> _Materials provided_:

import Mathlib.RingTheory.Polynomial.Basic
import Mathlib.Algebra.Polynomial.Expand
import Mathlib.Algebra.Polynomial.Div
import Mathlib.Algebra.CharP.Lemmas
import Mathlib.RingTheory.Ideal.Quotient.Operations
import Literature.RingTheory.TightClosure.TightClosure
import HarnessLib

/-!
# Frobenius closure descends through division by a monic polynomial
# (crux `FInjectiveMacaulayfication` stmt-ResolutionOfSingularities-15315, chain w45a; R11.11 cylinder producer, step S1;
# owner res-D-pv-017 AS res-L1-w45a-stub-5)

Support file for crux stmt-ResolutionOfSingularities-15315 (`FrobeniusLadder.FInjectiveMacaulayfication`), chain w45a.
[OURS · L1 W4.5a] — NOT a statement of any manuscript; AI-written, weaker than expert review.

The polynomial heart of «the Cohen–Macaulay + F-injective clause ascends along `A → A[t]_P`» (S1
`PolynomialLocalizationClause.clause_polynomial_localization`): let `𝔵 ⊆ A` be an ideal whose `q`-th Frobenius power detects
membership (`a^q ∈ 𝔵^[q] ⇒ a ∈ 𝔵`, `q = p^e`), and `g ∈ A[t]` MONIC of positive degree. If `f ∈ A[t]` has
`f^q ∈ 𝔵^[q]·A[t] + (g^q)`, then `f ∈ 𝔵·A[t] + (g)` (`mem_sup_span_of_pow_mem`). Proof: divide `f = g·s + r`, `deg r < deg g`; in
characteristic `p`, `r^q = f^q − g^q s^q ∈ 𝔵^[q]A[t] + (g^q)`, so `r^q ≡ c·g^q (mod 𝔵^[q])`; over `A/𝔵^[q]` the right side is `0` or
has degree `≥ q·deg g > deg r^q`, hence `c ≡ 0` and every coefficient of `r^q` — i.e. every `(r_i)^q` — lies in `𝔵^[q]`, so
`r ∈ 𝔵·A[t]`. Also: a monic `g` is a non-zero-divisor modulo `𝔵·A[t]` (`mem_map_C_of_monic_mul_mem`). No separability of `ḡ` is
involved. No definitions, no named facts. [folklore]
-/

-- single-problem summit: the doubled namespace component is forced
set_option linter.dupNamespace false

noncomputable section

open Polynomial Literature.RingTheory.TightClosure

namespace Summit.ResolutionOfSingularities.ResolutionOfSingularities.Theorems.FInjectiveMacaulayfication.PolynomialLocalizationClause

/-- In characteristic `p`, the coefficient of `t^{i q}` in `r^q` is `(r_i)^q` (`q = p^e`). [folklore] -/
theorem coeff_pow_char_pow_mul (p : ℕ) [Fact p.Prime] {A : Type*} [CommRing A] [CharP A p] (r : A[X]) (e i : ℕ) :
    (r ^ p ^ e).coeff (i * p ^ e) = r.coeff i ^ p ^ e := by
  haveI : ExpChar A p := ExpChar.prime Fact.out
  rw [← map_iterateFrobenius_expand p r e, coeff_map, coeff_expand_mul (pow_pos (Fact.out : p.Prime).pos e),
    iterateFrobenius_def]

/-- A polynomial all of whose coefficients of `f^q` lie in `𝔵^[q]` has all its coefficients' `q`-th powers in `𝔵^[q]`; if
`𝔵^[q]` detects membership in `𝔵`, then `f ∈ 𝔵·A[t]`. [folklore] -/
theorem mem_map_C_of_pow_mem_map_C (p : ℕ) [Fact p.Prime] {A : Type*} [CommRing A] [CharP A p] (𝔵 : Ideal A) (e : ℕ)
    (h𝔵 : ∀ a : A, a ^ p ^ e ∈ frobeniusPower (p ^ e) 𝔵 → a ∈ 𝔵) {r : A[X]}
    (hr : r ^ p ^ e ∈ (frobeniusPower (p ^ e) 𝔵).map (C : A →+* A[X])) :
    r ∈ 𝔵.map (C : A →+* A[X]) := by
  rw [Ideal.mem_map_C_iff]
  intro i
  apply h𝔵
  rw [← coeff_pow_char_pow_mul p r e i]
  exact Ideal.mem_map_C_iff.mp hr _

/-- **A monic polynomial is a non-zero-divisor modulo `𝔵·A[t]`**: `g` monic and `g·f ∈ 𝔵·A[t]` imply `f ∈ 𝔵·A[t]` (reduce
modulo `𝔵`: `ḡ` is monic, hence regular, in `(A/𝔵)[t]`). [folklore] -/
theorem mem_map_C_of_monic_mul_mem {A : Type*} [CommRing A] (𝔵 : Ideal A) {g : A[X]} (hg : g.Monic) {f : A[X]}
    (h : g * f ∈ 𝔵.map (C : A →+* A[X])) : f ∈ 𝔵.map (C : A →+* A[X]) := by
  have hker : ∀ h : A[X], h ∈ 𝔵.map (C : A →+* A[X]) ↔ h.map (Ideal.Quotient.mk 𝔵) = 0 := by
    intro h
    rw [Ideal.mem_map_C_iff, Polynomial.ext_iff]
    simp only [coeff_map, coeff_zero, Ideal.Quotient.eq_zero_iff_mem]
  rw [hker] at h ⊢
  rw [Polynomial.map_mul] at h
  exact (hg.map (Ideal.Quotient.mk 𝔵)).isRegular.left (h.trans (mul_zero _).symm)

/-- **Frobenius closure descends through division by a monic polynomial.** `𝔵 ⊆ A` with `a^q ∈ 𝔵^[q] ⇒ a ∈ 𝔵` (`q = p^e`),
`g` monic of positive degree, `f^q ∈ 𝔵^[q]·A[t] + (g^q)` ⟹ `f ∈ 𝔵·A[t] + (g)`. See the module docstring for the proof.
[folklore] -/
theorem mem_sup_span_of_pow_mem (p : ℕ) [Fact p.Prime] {A : Type*} [CommRing A] [CharP A p] (𝔵 : Ideal A) (e : ℕ)
    (h𝔵 : ∀ a : A, a ^ p ^ e ∈ frobeniusPower (p ^ e) 𝔵 → a ∈ 𝔵)
    {g : A[X]} (hg : g.Monic) (hg1 : 0 < g.natDegree) {f : A[X]}
    (hf : f ^ p ^ e ∈ (frobeniusPower (p ^ e) 𝔵).map (C : A →+* A[X]) ⊔ Ideal.span {g ^ p ^ e}) :
    f ∈ 𝔵.map (C : A →+* A[X]) ⊔ Ideal.span {g} := by
  set q : ℕ := p ^ e with hq
  have hq1 : 1 ≤ q := Nat.one_le_pow _ _ (Fact.out : p.Prime).pos
  -- division with remainder
  set r := f %ₘ g with hr
  set s := f /ₘ g with hs
  have hfrs : f = r + g * s := (modByMonic_add_div f g).symm
  have hgq : g ^ q * s ^ q ∈ (frobeniusPower q 𝔵).map (C : A →+* A[X]) ⊔ Ideal.span {g ^ q} :=
    Ideal.mem_sup_right (Ideal.mul_mem_right _ _ (Ideal.mem_span_singleton_self _))
  have hrq : r ^ q ∈ (frobeniusPower q 𝔵).map (C : A →+* A[X]) ⊔ Ideal.span {g ^ q} := by
    have : r ^ q = f ^ q - g ^ q * s ^ q := by
      rw [hfrs, hq, add_pow_char_pow, mul_pow]; ring
    rw [this]
    exact Ideal.sub_mem _ hf hgq
  -- `r^q = j + c g^q` with `j ∈ 𝔵^[q] A[t]`
  obtain ⟨j, hj, c', hc', hsum⟩ := Submodule.mem_sup.mp hrq
  obtain ⟨c, rfl⟩ := Ideal.mem_span_singleton'.mp hc'
  -- reduce modulo `𝔵^[q]`
  set π := Ideal.Quotient.mk (frobeniusPower q 𝔵) with hπ
  have hker : ∀ h : A[X], h ∈ (frobeniusPower q 𝔵).map (C : A →+* A[X]) ↔ h.map π = 0 := by
    intro h
    rw [Ideal.mem_map_C_iff, Polynomial.ext_iff]
    simp only [coeff_map, coeff_zero, hπ, Ideal.Quotient.eq_zero_iff_mem]
  have hj0 : j.map π = 0 := (hker j).mp hj
  have hbar : (r.map π) ^ q = c.map π * (g.map π) ^ q := by
    rw [← Polynomial.map_pow, ← hsum, Polynomial.map_add, hj0, zero_add, Polynomial.map_mul, Polynomial.map_pow]
  -- degree count: `c̄ = 0`
  have hgπ : (g.map π ^ q).Monic := (hg.map π).pow q
  have hc0 : c.map π = 0 := by
    by_contra hc
    haveI : Nontrivial (A ⧸ frobeniusPower q 𝔵) := by
      by_contra hnt
      rw [not_nontrivial_iff_subsingleton] at hnt
      exact hc (Subsingleton.elim _ _)
    have hrdeg : (r.map π).natDegree < g.natDegree :=
      lt_of_le_of_lt natDegree_map_le (natDegree_modByMonic_lt f hg fun h1 => by
        rw [h1, natDegree_one] at hg1; exact lt_irrefl 0 hg1)
    have hdeg1 : ((r.map π) ^ q).natDegree < q * g.natDegree :=
      lt_of_le_of_lt natDegree_pow_le ((Nat.mul_lt_mul_left (by omega)).mpr hrdeg)
    have hdeg2 : q * g.natDegree ≤ (c.map π * (g.map π) ^ q).natDegree := by
      rw [mul_comm (c.map π), hgπ.natDegree_mul' hc, (hg.map π).natDegree_pow, hg.natDegree_map]
      exact Nat.le_add_right _ _
    rw [← hbar] at hdeg2
    exact absurd (lt_of_le_of_lt hdeg2 hdeg1) (lt_irrefl _)
  have hrq0 : r ^ q ∈ (frobeniusPower q 𝔵).map (C : A →+* A[X]) := by
    rw [hker, Polynomial.map_pow, hbar, hc0, zero_mul]
  -- coefficientwise descent
  have hr𝔵 : r ∈ 𝔵.map (C : A →+* A[X]) := mem_map_C_of_pow_mem_map_C p 𝔵 e h𝔵 hrq0
  rw [hfrs]
  exact Submodule.add_mem_sup hr𝔵 (Ideal.mul_mem_right _ _ (Ideal.mem_span_singleton_self g))

end Summit.ResolutionOfSingularities.ResolutionOfSingularities.Theorems.FInjectiveMacaulayfication.PolynomialLocalizationClause

end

> _Exercise description_:
Each line from the material above that mentions the word "hrdeg" needs to be copied.

> _Reply to the task_:
    have hrdeg : (r.map π).natDegree < g.natDegree :=
      lt_of_le_of_lt natDegree_pow_le ((Nat.mul_lt_mul_left (by omega)).mpr hrdeg)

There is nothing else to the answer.